Warmshowers is a worldwide organization that connects bicyclists on the road with bicyclists at their homes. The idea is that you register on their app and then when a bicycle tourer is passing through you offer them at the minimum a warm shower ( hmmm, they only use cold water here, might have to change the name just for Colombia)and a place to pitch their tent. There is not a specific quid pro quo, but the idea is that sometimes you host and sometimes you get hosted. All for free. Often hosts offer more, like a spare room or a meal or two.

Diego welcomed me to this area and gave me an alternative route on unpaved roads to get around the truck infested hill climb. He said it is popular with cyclists and he himself has done it.  There’s still a big climb, but without traffic and over a longer distance SHOULD be manageable.

I liked the idea and decided to look into it on my mapping software. I thought if I could divide it into small, bite sized chunks, that even if there is a lot  of climbing, if I only had a few miles to do per day, I could manage it. Unfortunately there is a longish stretch on the hill climbing day with no hotels. Could be really hard.

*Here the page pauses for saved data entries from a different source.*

/-! ## §2 Coordinate `0` of a box placement: the aligned pad -/

/-- **Aligned pad data in the tiling coordinate.**  For a residue `c₀` at box-offset `i = (c₀ - L).val ≤ 2r+1`
there are a pad base `B` (the pad occupies offsets `[0,3]` from `B`), frozen data `(M, cf)` (`M ⊆ {0}`: nothing, the
bottom layer at pad-offset `0`, or the top layer at pad-offset `3`) and a window `[k₁, k₂]` of box-offsets with `k₁`
even, `k₂` odd, `k₂ ≤ 2r+1`, such that `c₀` sits in the core (pad-offset `1` or `2`) away from the frozen layer, and a
residue INSIDE the box lies in the refitted block (pad-offset `≤ 3`, not frozen) iff its box-offset lies in the
window. [folklore] -/
theorem box_coord_data {N : ℕ} [NeZero N] (r : ℕ) (hr : 1 ≤ r) (hN : 2 * r + 3 ≤ N) (L c₀ : ZMod N)
    (hc₀ : (c₀ - L).val ≤ 2 * r + 1) :
    ∃ (B : ZMod N) (M : Finset (Fin 4)) (cf : Fin 4 → ℤ) (k₁ k₂ : ℕ), (∀ μ ∈ M, cf μ = -2 ∨ cf μ = 1) ∧
      (∀ μ ∈ M, μ = 0) ∧ ((c₀ - B).val = 1 ∨ (c₀ - B).val = 2) ∧
      (∀ μ ∈ M, (cf μ = -2 → (c₀ - B).val = 2) ∧ (cf μ = 1 → (c₀ - B).val = 1)) ∧
      Even k₁ ∧ Odd k₂ ∧ k₂ ≤ 2 * r + 1 ∧
      ∀ u : ZMod N,
        (((u - B).val ≤ 3 ∧ ∀ μ ∈ M, ((u - B).val : ℤ) ≠ cf μ + 2) ∧ (u - L).val ≤ 2 * r + 1 →
            k₁ ≤ (u - L).val ∧ (u - L).val ≤ k₂) ∧
        (k₁ ≤ (u - L).val ∧ (u - L).val ≤ k₂ → (u - B).val ≤ 3 ∧ ∀ μ ∈ M, ((u - B).val : ℤ) ≠ cf μ + 2) := by
  set i := (c₀ - L).val with hi
  have h2N : ((2 : ℕ) : ZMod N) ≠ 0 := by
    intro h; rw [ZMod.natCast_eq_zero_iff] at h; have := Nat.le_of_dvd (by norm_num) h; omega
  rcases Nat.even_or_odd i with he | ho
  · by_cases h2 : 2 ≤ i
    · -- case A: even offset `≥ 2`, pad `[i-2, i+1]`, nothing frozen
      refine ⟨c₀ - 2, ∅, fun _ => 0, i - 2, i + 1, by simp, by simp, Or.inr ?_, by simp, ?_, ?_, ?_, fun u => ?_⟩
      · rw [show c₀ - (c₀ - 2) = ((2 : ℕ) : ZMod N) by push_cast; ring, ZMod.val_cast_of_lt (by omega)]
      · obtain ⟨m, hm⟩ := he; exact ⟨m - 1, by omega⟩
      · obtain ⟨m, hm⟩ := he; exact ⟨m, by omega⟩
      · obtain ⟨m, hm⟩ := he; omega
      · have hd : (c₀ - 2 - L).val = i - 2 := by
          rw [show c₀ - 2 - L = (c₀ - L) - ((2 : ℕ) : ZMod N) by push_cast; ring]
          exact val_sub_natCast_of_le _ 2 h2
        have ht := val_sub_transfer L (c₀ - 2) (i - 2) hd u
        have hul : (u - L).val < N := ZMod.val_lt _
        simp only [Finset.notMem_empty, false_implies, implies_true, and_true]
        constructor
        · rintro ⟨hs, htl⟩
          rw [ht] at hs
          split_ifs at hs with h <;> omega
        · rintro ⟨h1, h3⟩
          rw [ht, if_pos h1]; omega
    · -- case B: offset `0`, pad `[-2, 1]` with the bottom layer frozen, block `∩` box `= {L, L+1}`
      have hi0 : i = 0 := by obtain ⟨m, hm⟩ := he; omega
      have hcL : c₀ = L := by
        have : c₀ - L = 0 := (ZMod.val_eq_zero _).1 (by rw [← hi]; exact hi0)
        exact sub_eq_zero.1 this
      have hcB : (c₀ - (c₀ - 2)).val = 2 := by
        rw [show c₀ - (c₀ - 2) = ((2 : ℕ) : ZMod N) by push_cast; ring, ZMod.val_cast_of_lt (by omega)]
      refine ⟨c₀ - 2, {0}, fun _ => -2, 0, 1, by simp, by simp, Or.inr hcB, ?_, ⟨0, rfl⟩, ⟨0, rfl⟩, by omega,
        fun u => ?_⟩
      · intro μ _; exact ⟨fun _ => hcB, fun h => by norm_num at h⟩
      · have hd : (c₀ - 2 - L).val = N - 2 := by
          rw [hcL, show L - 2 - L = -((2 : ℕ) : ZMod N) by push_cast; ring, ZMod.neg_val, if_neg h2N,
            ZMod.val_cast_of_lt (by omega)]
        have ht := val_sub_transfer L (c₀ - 2) (N - 2) hd u
        have hul : (u - L).val < N := ZMod.val_lt _
        simp only [Finset.mem_singleton, forall_eq]
        constructor
        · rintro ⟨⟨hs, hs0⟩, htl⟩
          rw [ht] at hs hs0
          split_ifs at hs hs0 with h <;> omega
        · rintro ⟨-, h3⟩
          rw [ht, if_neg (by omega)]
          constructor <;> omega
  · by_cases h2 : i ≤ 2 * r - 1
    · -- case C: odd offset `≤ 2r-1`, pad `[i-1, i+2]`, nothing frozen
      refine ⟨c₀ - 1, ∅, fun _ => 0, i - 1, i + 2, by simp, by simp, Or.inl ?_, by simp, ?_, ?_, ?_, fun u => ?_⟩
      · rw [show c₀ - (c₀ - 1) = ((1 : ℕ) : ZMod N) by push_cast; ring, ZMod.val_cast_of_lt (by omega)]
      · obtain ⟨m, hm⟩ := ho; exact ⟨m, by omega⟩
      · obtain ⟨m, hm⟩ := ho; exact ⟨m + 1, by omega⟩
      · omega
      · have h1 : 1 ≤ i := by obtain ⟨m, hm⟩ := ho; omega
        have hd : (c₀ - 1 - L).val = i - 1 := by
          rw [show c₀ - 1 - L = (c₀ - L) - ((1 : ℕ) : ZMod N) by push_cast; ring]
          exact val_sub_natCast_of_le _ 1 h1
        have ht := val_sub_transfer L (c₀ - 1) (i - 1) hd u
        have hul : (u - L).val < N := ZMod.val_lt _
        simp only [Finset.notMem_empty, false_implies, implies_true, and_true]
        constructor
        · rintro ⟨hs, htl⟩
          rw [ht] at hs
          split_ifs at hs with h <;> omega
        · rintro ⟨h1, h3⟩
          rw [ht, if_pos h1]; omega
    · -- case D: offset `2r+1`, pad `[2r, 2r+3]` with the top layer frozen, block `∩` box `= {U-1, U}`
      have hi1 : i = 2 * r + 1 := by obtain ⟨m, hm⟩ := ho; omega
      have hcB : (c₀ - (c₀ - 1)).val = 1 := by
        rw [show c₀ - (c₀ - 1) = ((1 : ℕ) : ZMod N) by push_cast; ring, ZMod.val_cast_of_lt (by omega)]
      refine ⟨c₀ - 1, {0}, fun _ => 1, 2 * r, 2 * r + 1, by simp, by simp, Or.inl hcB, ?_, ⟨r, by ring⟩,
        ⟨r, by ring⟩, le_rfl, fun u => ?_⟩
      · intro μ _; exact ⟨fun h => by norm_num at h, fun _ => hcB⟩
      · have hd : (c₀ - 1 - L).val = 2 * r := by
          rw [show c₀ - 1 - L = (c₀ - L) - ((1 : ℕ) : ZMod N) by push_cast; ring,
            val_sub_natCast_of_le _ 1 (by omega)]
          omega
        have ht := val_sub_transfer L (c₀ - 1) (2 * r) hd u
        have hul : (u - L).val < N := ZMod.val_lt _
        simp only [Finset.mem_singleton, forall_eq]
        constructor
        · rintro ⟨⟨hs, hs3⟩, htl⟩
          rw [ht] at hs hs3
          split_ifs at hs hs3 with h <;> omega
        · rintro ⟨h1, h3⟩
          rw [ht, if_pos h1]
          constructor <;> omega
import Summits.ResolutionOfSingularities.ResolutionOfSingularities.Theorems.HilbertSamuelEliminationSigmaMaxModificationsCorridor3SigmaTameLowSncDefect
import HarnessLib

/-!
# [OURS · L1 W4.2] TAME-LOW row T-L4 «SNC PHASE, lineage-local» — part 2b: THE STEP THEOREM — the snc defect of a finite configuration
# of regular branches DROPS STRICTLY (lexicographically) under the blow-up of a non-snc point, and snc persists
# (cell res-hironaka, LADDER-RESOLUTION rung L; slot W4.2, crux chain w42 `SigmaMaxModificationsCorridor3` stmt-ResolutionOfSingularities-19249 /
# crux `SigmaMaxModifications` stmt-…-18506; res-L1-w42-plan-1 RULING v3.14-48 (PD)(iv)/(vi)/(PF) row T-L4 → res-L1-w42-stub-4 (gen 7);
# `--supports stmt-ResolutionOfSingularities-19249 --as helper`; consumers: res-D-pv-002 ((TL6) fuel: the tangency/crowding coordinates of the
# TAME-LOW fuel), res-L1-type-o1 (`TameLowPrescription` «lineage point while … snc fails»), res-L1-s42-pv-2 (T-L5 board: snc rays))

HONEST FRAMING.  OURS bookkeeping for the TAME-LOW tier (RULING v3.14-48 (PD)(iv)): the classical embedded-resolution count for a
finite set of REGULAR plane branches (after the singular-branch half — `δ`-drop, `IsQuadraticTransform.curveDelta_lt` — has made every
branch through the lineage point regular), in the `Subring K` / `IsQuadraticTransform` currency. Nothing here is a statement of
H. Hironaka's manuscript [Hironaka2017] (CANDIDATE, never a premise) nor of Cossart–Jannsen–Saito; no named fact; every theorem PROVED.
AI-written; weaker than expert review.

OBJECTS (part 2a `…SncDefect`; a configuration is a `Finset K` of branch equations at the local ring `R ⊆ K`):
* `IsRegularBranch R f` — `f ∈ 𝔪_R ∖ 𝔪_R²`; `contactAt R f g ∈ ℕ∞` — the order of contact of part 1a for `f, g ∈ R` (junk `0` otherwise);
* `SncAt R B` — **the configuration is snc at `R`**: at most two branches, each regular, pairwise of contact `1` (i.e. any two form a
  regular system of parameters, part 1a `span_pair_eq_maximalIdeal_iff_contactOrder_eq_one`);
* `pairDefect R B = Σ_{f, g ∈ B} (contactAt R f g − 1)` (diagonal and transversal terms vanish: the TANGENCY excess) and
  `crowding B = #B − 2`; **`sncDefect R B = (pairDefect, crowding) ∈ ℕ ×ₗ ℕ`**;
* `transformAt R₁ x B = {x} ∪ {g/x : g ∈ B, g/x ∈ 𝔪_{R₁}}` — the configuration at the point `R₁` of the blow-up (chart element `x`):
  the strict transforms passing through `R₁` and the exceptional branch.

THEOREMS, for `R ⊆ R₁` two-dimensional regular local rings of `K`, `R₁` a quadratic transform of `R` in the chart of `x ∈ 𝔪_R ∖ 0`,
`B` a finite configuration of regular branches at `R` with pairwise finite contact (distinct branches):
* `pairDefect_transformAt_add_le` — `pairDefect R₁ (transformAt R₁ x B) + #{(f, g) ∈ T², f ≠ g} ≤ pairDefect R B` for `T ⊆ B` the
  branches through `R₁` (each such pair loses exactly one order of contact, part 1b; pairs against `x` contribute nothing);
* **`sncDefect_transformAt_lt`** — if `B` is NOT snc at `R` then `sncDefect R₁ (transformAt R₁ x B) < sncDefect R B`;
* **`sncAt_transformAt`** — if `B` is snc at `R` then so is the transform at `R₁` (snc persists under further point blow-ups);
So along any lineage of point blow-ups the snc phase at an all-regular point ends after at most «`sncDefect`» steps (well-founded on
`ℕ ×ₗ ℕ`); part 3 (`…SncLineage`) records the lineage statement, with the singular-branch half as its entry hypothesis.

References: The Stacks Project, Tags 0BI7, 0BIC (Lemmas 54.15.3, 54.15.6) [StacksProject]; R. Hartshorne, *Algebraic Geometry*,
V Thm. 3.9 [Hartshorne1977]; C. Huneke, I. Swanson (2006), §14.2 [HunekeSwanson2006].
-/

noncomputable section

set_option linter.dupNamespace false -- mandated namespace of this single-conjunct summit

open IsLocalRing Literature.AlgebraicGeometry.Resolution
open scoped Classical

namespace Summit.ResolutionOfSingularities.ResolutionOfSingularities.Theorems.SigmaMaxModificationsCorridor3.TameLowSnc

universe u

variable {K : Type u} [Field K]

section Step

variable {R R₁ : Subring K} [IsRegularLocalRing R] [IsRegularLocalRing R₁]

/-- **The tangency excess of the transform is controlled by that of `B`**: with `T ⊆ B` the branches through `R₁`,
`pairDefect R₁ (transformAt R₁ x B) + Σ_{f, g ∈ T} [f ≠ g] ≤ pairDefect R B` (each pair through `R₁` loses exactly one order of
contact; pairs with the exceptional branch contribute nothing). [OURS · proved] -/
theorem pairDefect_transformAt_add_le (hdim : ringKrullDim R = 2) (hdim₁ : ringKrullDim R₁ = 2)
    (hq : IsQuadraticTransform R R₁) {x : R} (hx : x ∈ maximalIdeal R) (hx0 : x ≠ 0) (hT : blowupRing R (x : K) ≤ R₁)
    {B : Finset K} (hB : ∀ f ∈ B, IsRegularBranch R f) (hfin : ∀ f ∈ B, ∀ g ∈ B, f ≠ g → contactAt R f g ≠ ⊤) :
    pairDefect R₁ (transformAt R₁ ((x : R) : K) B) +
      ∑ f ∈ B.filter (fun g => ∃ h : g / (x : K) ∈ R₁, (⟨g / (x : K), h⟩ : R₁) ∈ maximalIdeal R₁),
        ∑ g ∈ B.filter (fun g => ∃ h : g / (x : K) ∈ R₁, (⟨g / (x : K), h⟩ : R₁) ∈ maximalIdeal R₁), (if f = g then 0 else 1) ≤
      pairDefect R B := by
  have hx0K : ((x : R) : K) ≠ 0 := fun e => hx0 (Subtype.ext e)
  set T := B.filter (fun g => ∃ h : g / (x : K) ∈ R₁, (⟨g / (x : K), h⟩ : R₁) ∈ maximalIdeal R₁) with hTdef
  have hTB : T ⊆ B := Finset.filter_subset _ _
  have hTmem : ∀ g ∈ T, g ∈ B ∧ ∃ h : g / (x : K) ∈ R₁, (⟨g / (x : K), h⟩ : R₁) ∈ maximalIdeal R₁ := fun g hg => Finset.mem_filter.mp hg
  obtain ⟨hBeq, hxnot⟩ := transformAt_eq_insert_image (R₁' := R₁) hx hx0 hB
  have hinj : Set.InjOn (fun g : K => g / ((x : R) : K)) (T : Set K) := fun a _ b _ h => (div_left_inj' hx0K).mp h
  -- the terms against the exceptional branch vanish
  have hxR₁ : ((x : R) : K) ∈ R₁ := hq.dominates.1 x.2
  have hzero₁ : ∀ q ∈ transformAt R₁ ((x : R) : K) B, (contactAt R₁ ((x : R) : K) q).toNat - 1 = 0 := by
    intro q hq'
    rcases mem_transformAt_iff.mp hq' with rfl | ⟨g, hgB, rfl, hgx⟩
    · simp only [contactAt_self hxR₁, ENat.toNat_top, Nat.zero_sub]
    · rw [(contactAt_chart_div_eq_one hdim hdim₁ hq hx hx0 hT (hB g hgB) hgx).2]; rfl
  have hzero₂ : ∀ q ∈ transformAt R₁ ((x : R) : K) B, (contactAt R₁ q ((x : R) : K)).toNat - 1 = 0 := by
    intro q hq'
    rcases mem_transformAt_iff.mp hq' with rfl | ⟨g, hgB, rfl, hgx⟩
    · simp only [contactAt_self hxR₁, ENat.toNat_top, Nat.zero_sub]
    · rw [(contactAt_chart_div_eq_one hdim hdim₁ hq hx hx0 hT (hB g hgB) hgx).1]; rfl
  -- `pairDefect R₁ B₁ = Σ_{T×T} d₁(f/x, g/x)`
  have hPD : pairDefect R₁ (transformAt R₁ ((x : R) : K) B) =
      ∑ f ∈ T, ∑ g ∈ T, ((contactAt R₁ (f / (x : K)) (g / (x : K))).toNat - 1) := by
    unfold pairDefect
    rw [hBeq, Finset.sum_insert hxnot, Finset.sum_eq_zero (fun q hq' => hzero₁ q (hBeq ▸ hq')), zero_add,
      Finset.sum_image hinj]
    refine Finset.sum_congr rfl fun f hf => ?_
    rw [Finset.sum_insert hxnot, hzero₂ _ (hBeq ▸ Finset.mem_insert_of_mem (Finset.mem_image_of_mem _ hf)), zero_add,
      Finset.sum_image hinj]
  -- termwise: `d₁(f/x, g/x) + [f ≠ g] = d(f, g)` on `T × T`
  have hterm : ∀ f ∈ T, ∀ g ∈ T,
      ((contactAt R₁ (f / (x : K)) (g / (x : K))).toNat - 1) + (if f = g then 0 else 1) = (contactAt R f g).toNat - 1 := by
    intro f hf g hg
    obtain ⟨hfB, hfx⟩ := hTmem f hf
    obtain ⟨hgB, hgx⟩ := hTmem g hg
    by_cases hfg : f = g
    · subst hfg
      obtain ⟨hfR, -, -⟩ := hB f hfB
      rw [if_pos rfl, contactAt_self hfR, contactAt_self hfx.1, ENat.toNat_top]
    · rw [if_neg hfg]
      obtain ⟨n, hn⟩ := ENat.ne_top_iff_exists.mp (hfin f hfB g hgB hfg)
      obtain ⟨h2, hc⟩ := two_le_and_contactAt_div_div hdim hdim₁ hq hx hx0 hT (hB f hfB) (hB g hgB) hfx hgx hn.symm
      rw [hc, ← hn, ENat.toNat_coe, ENat.toNat_coe]
      omega
  calc pairDefect R₁ (transformAt R₁ ((x : R) : K) B) + ∑ f ∈ T, ∑ g ∈ T, (if f = g then 0 else 1)
      = ∑ f ∈ T, ∑ g ∈ T, ((contactAt R f g).toNat - 1) := by
        rw [hPD, ← Finset.sum_add_distrib]
        refine Finset.sum_congr rfl fun f hf => ?_
        rw [← Finset.sum_add_distrib]
        exact Finset.sum_congr rfl fun g hg => hterm f hf g hg
    _ ≤ ∑ f ∈ T, ∑ g ∈ B, ((contactAt R f g).toNat - 1) :=
        Finset.sum_le_sum fun f _ => Finset.sum_le_sum_of_subset hTB
    _ ≤ pairDefect R B := Finset.sum_le_sum_of_subset hTB

/-- **THE STEP THEOREM — the snc defect drops strictly at a non-snc point.**  `R ⊆ R₁` two-dimensional regular local rings of `K`,
`R₁` a quadratic transform of `R` in the chart of `x ∈ 𝔪_R ∖ 0`; `B` a finite configuration of regular branches at `R` with pairwise
finite contact, NOT snc at `R`. Then `sncDefect R₁ (transformAt R₁ x B) < sncDefect R B` in `ℕ ×ₗ ℕ`. (If two tangent branches stay
together the tangency excess drops; otherwise at most one old branch passes through `R₁` and the transform is snc outright.)
[OURS · proved; classical — The Stacks Project Tag 0BIC, Hartshorne V.3.9] -/
theorem sncDefect_transformAt_lt (hdim : ringKrullDim R = 2) (hdim₁ : ringKrullDim R₁ = 2)
    (hq : IsQuadraticTransform R R₁) {x : R} (hx : x ∈ maximalIdeal R) (hx0 : x ≠ 0) (hT : blowupRing R (x : K) ≤ R₁)
    {B : Finset K} (hB : ∀ f ∈ B, IsRegularBranch R f) (hfin : ∀ f ∈ B, ∀ g ∈ B, f ≠ g → contactAt R f g ≠ ⊤)
    (hnot : ¬ SncAt R B) :
    sncDefect R₁ (transformAt R₁ ((x : R) : K) B) < sncDefect R B := by
  have hx0K : ((x : R) : K) ≠ 0 := fun e => hx0 (Subtype.ext e)
  have hle := pairDefect_transformAt_add_le hdim hdim₁ hq hx hx0 hT hB hfin
  obtain ⟨hBeq, hxnot⟩ := transformAt_eq_insert_image (R₁' := R₁) hx hx0 hB
  set T := B.filter (fun g => ∃ h : g / (x : K) ∈ R₁, (⟨g / (x : K), h⟩ : R₁) ∈ maximalIdeal R₁) with hTdef
  have hTmem : ∀ g ∈ T, g ∈ B ∧ ∃ h : g / (x : K) ∈ R₁, (⟨g / (x : K), h⟩ : R₁) ∈ maximalIdeal R₁ := fun g hg => Finset.mem_filter.mp hg
  unfold sncDefect
  rw [Prod.Lex.toLex_lt_toLex]
  by_cases h2 : ∃ f ∈ T, ∃ g ∈ T, f ≠ g
  · -- two tangent branches stay together: the tangency excess drops
    left
    obtain ⟨f, hf, g, hg, hfg⟩ := h2
    have h1 : 1 ≤ ∑ f ∈ T, ∑ g ∈ T, (if f = g then 0 else 1 : ℕ) := by
      calc (1 : ℕ) = (if f = g then 0 else 1) := by rw [if_neg hfg]
        _ ≤ ∑ g ∈ T, (if f = g then 0 else 1 : ℕ) :=
            Finset.single_le_sum (f := fun g => (if f = g then 0 else 1 : ℕ)) (fun _ _ => Nat.zero_le _) hg
        _ ≤ ∑ f ∈ T, ∑ g ∈ T, (if f = g then 0 else 1 : ℕ) :=
            Finset.single_le_sum (f := fun f => ∑ g ∈ T, (if f = g then 0 else 1 : ℕ)) (fun _ _ => Nat.zero_le _) hf
    change pairDefect R₁ (transformAt R₁ ((x : R) : K) B) < pairDefect R B
    omega
  · -- at most one old branch passes through `R₁`: the transform has defect `(0, 0)`, and `B` has positive defect
    push Not at h2
    have hTcard : T.card ≤ 1 := Finset.card_le_one.mpr fun a ha b hb => h2 a ha b hb
    have hcard₁ : (transformAt R₁ ((x : R) : K) B).card ≤ 2 := by
      rw [hBeq, Finset.card_insert_of_notMem hxnot]
      have := Finset.card_image_le (s := T) (f := fun g : K => g / ((x : R) : K))
      omega
    have hPD₁ : pairDefect R₁ (transformAt R₁ ((x : R) : K) B) = 0 := by
      have hsum0 : ∑ f ∈ T, ∑ g ∈ T, (if f = g then 0 else 1 : ℕ) = 0 :=
        Finset.sum_eq_zero fun f hf => Finset.sum_eq_zero fun g hg => by rw [if_pos (h2 f hf g hg)]
      -- from `hle` with `Σ[f≠g] = 0` we only get `≤`; compute directly: all pairs through `R₁` coincide or involve `x`
      unfold pairDefect
      refine Finset.sum_eq_zero fun p hp => Finset.sum_eq_zero fun q hq' => ?_
      rcases mem_transformAt_iff.mp hp with rfl | ⟨f, hfB, rfl, hfx⟩ <;>
        rcases mem_transformAt_iff.mp hq' with rfl | ⟨g, hgB, rfl, hgx⟩
      · simp only [contactAt_self (hq.dominates.1 x.2), ENat.toNat_top, Nat.zero_sub]
      · rw [(contactAt_chart_div_eq_one hdim hdim₁ hq hx hx0 hT (hB g hgB) hgx).2]; rfl
      · rw [(contactAt_chart_div_eq_one hdim hdim₁ hq hx hx0 hT (hB f hfB) hfx).1]; rfl
      · have hfT : f ∈ T := Finset.mem_filter.mpr ⟨hfB, hfx⟩
        have hgT : g ∈ T := Finset.mem_filter.mpr ⟨hgB, hgx⟩
        simp only [h2 f hfT g hgT, contactAt_self hgx.1, ENat.toNat_top, Nat.zero_sub]
    have hcrowd₁ : crowding (transformAt R₁ ((x : R) : K) B) = 0 := by unfold crowding; omega
    -- `B` is not snc: positive defect
    have hpos : 0 < pairDefect R B ∨ (pairDefect R B = 0 ∧ 0 < crowding B) := by
      by_contra hcon
      push Not at hcon
      have hPD0 : pairDefect R B = 0 := by omega
      have hcr0 : crowding B = 0 := by
        rcases Nat.eq_zero_or_pos (pairDefect R B) with h | h
        · exact Nat.le_zero.mp (hcon.2 h)
        · omega
      apply hnot
      refine ⟨by unfold crowding at hcr0; omega, hB, fun f hf g hg hfg => ?_⟩
      obtain ⟨n, hn⟩ := ENat.ne_top_iff_exists.mp (hfin f hf g hg hfg)
      -- the `(f, g)` term of `pairDefect R B` vanishes, so `n ≤ 1`; and `n ≥ 1` since `g ∈ 𝔪`
      have hterm : (contactAt R f g).toNat - 1 = 0 := by
        have h1 : (contactAt R f g).toNat - 1 ≤ ∑ g ∈ B, ((contactAt R f g).toNat - 1) :=
          Finset.single_le_sum (f := fun g => (contactAt R f g).toNat - 1) (fun _ _ => Nat.zero_le _) hg
        have h2' : ∑ g ∈ B, ((contactAt R f g).toNat - 1) ≤ pairDefect R B :=
          Finset.single_le_sum (f := fun f => ∑ g ∈ B, ((contactAt R f g).toNat - 1)) (fun _ _ => Nat.zero_le _) hf
        omega
      obtain ⟨hfR, hfm, -⟩ := hB f hf
      obtain ⟨hgR, hgm, -⟩ := hB g hg
      have hge : (1 : ℕ∞) ≤ contactAt R f g := by
        rw [show f = ((⟨f, hfR⟩ : R) : K) from rfl, show g = ((⟨g, hgR⟩ : R) : K) from rfl, contactAt_eq]
        exact one_le_contactOrder_of_mem hgm
      rw [← hn] at hterm hge ⊢
      rw [ENat.toNat_coe] at hterm
      have : 1 ≤ n := by exact_mod_cast hge
      exact_mod_cast (show n = 1 by omega)
    change pairDefect R₁ _ < pairDefect R B ∨ pairDefect R₁ _ = pairDefect R B ∧ crowding _ < crowding B
    rw [hPD₁, hcrowd₁]
    rcases hpos with h | ⟨h0, hc⟩
    · exact Or.inl h
    · exact Or.inr ⟨h0.symm, hc⟩

/-- **SNC PERSISTS**: if `B` is snc at `R` then its transform is snc at `R₁` (at most one old branch, transversal to `x`, passes
through `R₁`). [OURS · proved] -/
theorem sncAt_transformAt (hdim : ringKrullDim R = 2) (hdim₁ : ringKrullDim R₁ = 2)
    (hq : IsQuadraticTransform R R₁) {x : R} (hx : x ∈ maximalIdeal R) (hx0 : x ≠ 0) (hT : blowupRing R (x : K) ≤ R₁)
    {B : Finset K} (hsnc : SncAt R B) : SncAt R₁ (transformAt R₁ ((x : R) : K) B) := by
  obtain ⟨hcard, hB, hone⟩ := hsnc
  obtain ⟨hBeq, hxnot⟩ := transformAt_eq_insert_image (R₁' := R₁) hx hx0 hB
  set T := B.filter (fun g => ∃ h : g / (x : K) ∈ R₁, (⟨g / (x : K), h⟩ : R₁) ∈ maximalIdeal R₁) with hTdef
  -- no two distinct old branches pass through `R₁`
  have h2 : ∀ f ∈ T, ∀ g ∈ T, f = g := by
    intro f hf g hg
    by_contra hfg
    obtain ⟨hfB, hfx⟩ := Finset.mem_filter.mp hf
    obtain ⟨hgB, hgx⟩ := Finset.mem_filter.mp hg
    have h := (two_le_and_contactAt_div_div hdim hdim₁ hq hx hx0 hT (hB f hfB) (hB g hgB) hfx hgx
      (hone f hfB g hgB hfg)).1
    omega
  refine ⟨?_, isRegularBranch_transformAt hdim hdim₁ hq hx hx0 hT hB, ?_⟩
  · rw [hBeq, Finset.card_insert_of_notMem hxnot]
    have hTcard : T.card ≤ 1 := Finset.card_le_one.mpr fun a ha b hb => h2 a ha b hb
    have := Finset.card_image_le (s := T) (f := fun g : K => g / ((x : R) : K))
    omega
  · intro p hp q hq' hpq
    rcases mem_transformAt_iff.mp hp with rfl | ⟨f, hfB, rfl, hfx⟩ <;>
      rcases mem_transformAt_iff.mp hq' with rfl | ⟨g, hgB, rfl, hgx⟩
    · exact absurd rfl hpq
    · exact (contactAt_chart_div_eq_one hdim hdim₁ hq hx hx0 hT (hB g hgB) hgx).2
    · exact (contactAt_chart_div_eq_one hdim hdim₁ hq hx hx0 hT (hB f hfB) hfx).1
    · exfalso
      have hfT : f ∈ T := Finset.mem_filter.mpr ⟨hfB, hfx⟩
      have hgT : g ∈ T := Finset.mem_filter.mpr ⟨hgB, hgx⟩
      exact hpq (by rw [h2 f hfT g hgT])

end Step

end Summit.ResolutionOfSingularities.ResolutionOfSingularities.Theorems.SigmaMaxModificationsCorridor3.TameLowSnc

end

What  I don’t  know is what is the condition of the “unpaved” roads. Is Diego a world class mountain bicyclist, which is necessary to pull this off? Can a mere mortal ( or slightly older mortal) achieve this?

All questions I still have in my mind as I prep to depart tomorrow. Lots of “ What ifs “ about the difficulty. And a few “ what ifs “ about my climbing ability, even after this  recovery break. Only one way to find out, so I’ll let you know soon.

In 2019, Liz and I signed up to be hosts on Warmshowers, in anticipation of some long future rides. Our first guest was a woman named Denise,a middle aged woman who was on her first day of her bike tour. We had a spare room and offered that, as well as a meal. At the evening meal Denise explained that she was heading north, far north, to above the Arctic Circle to a town called by its abbreviated name of Tuk. Tuktoyaktuk is the proper name. I knew the name from reading about sailors sailing through the Northwest Passage and stopping there. It’s as far north as a road goes!  

I was wondering if Denise had any idea of the  scale and challenge that might offer her. Frankly, I, in my naïveté was wondering if I should maybe have a talk with her about her ambitions. It seemed VERY ambitious and had me a bit concerned for her safety. 

So, in our dinner discussion I asked if she had ever done anything like this. She informed me that yes ( you judgemental man- she didn’t say that or infer that, but should have) she had done a little bike touring: 

Excerpt from her blog:

In 2015, I decided I needed a new adventure. A big one. Something that would stretch me into someone different. I needed to jump the chasm from old me to new me from limited and small to big and expansive. That jump turned into a bike trip from Bolivia to the very southern tip of Argentina in Tierra del Fuego and then back up the Atlantic coast of Argentina to Uruguay and Buenos Aires. 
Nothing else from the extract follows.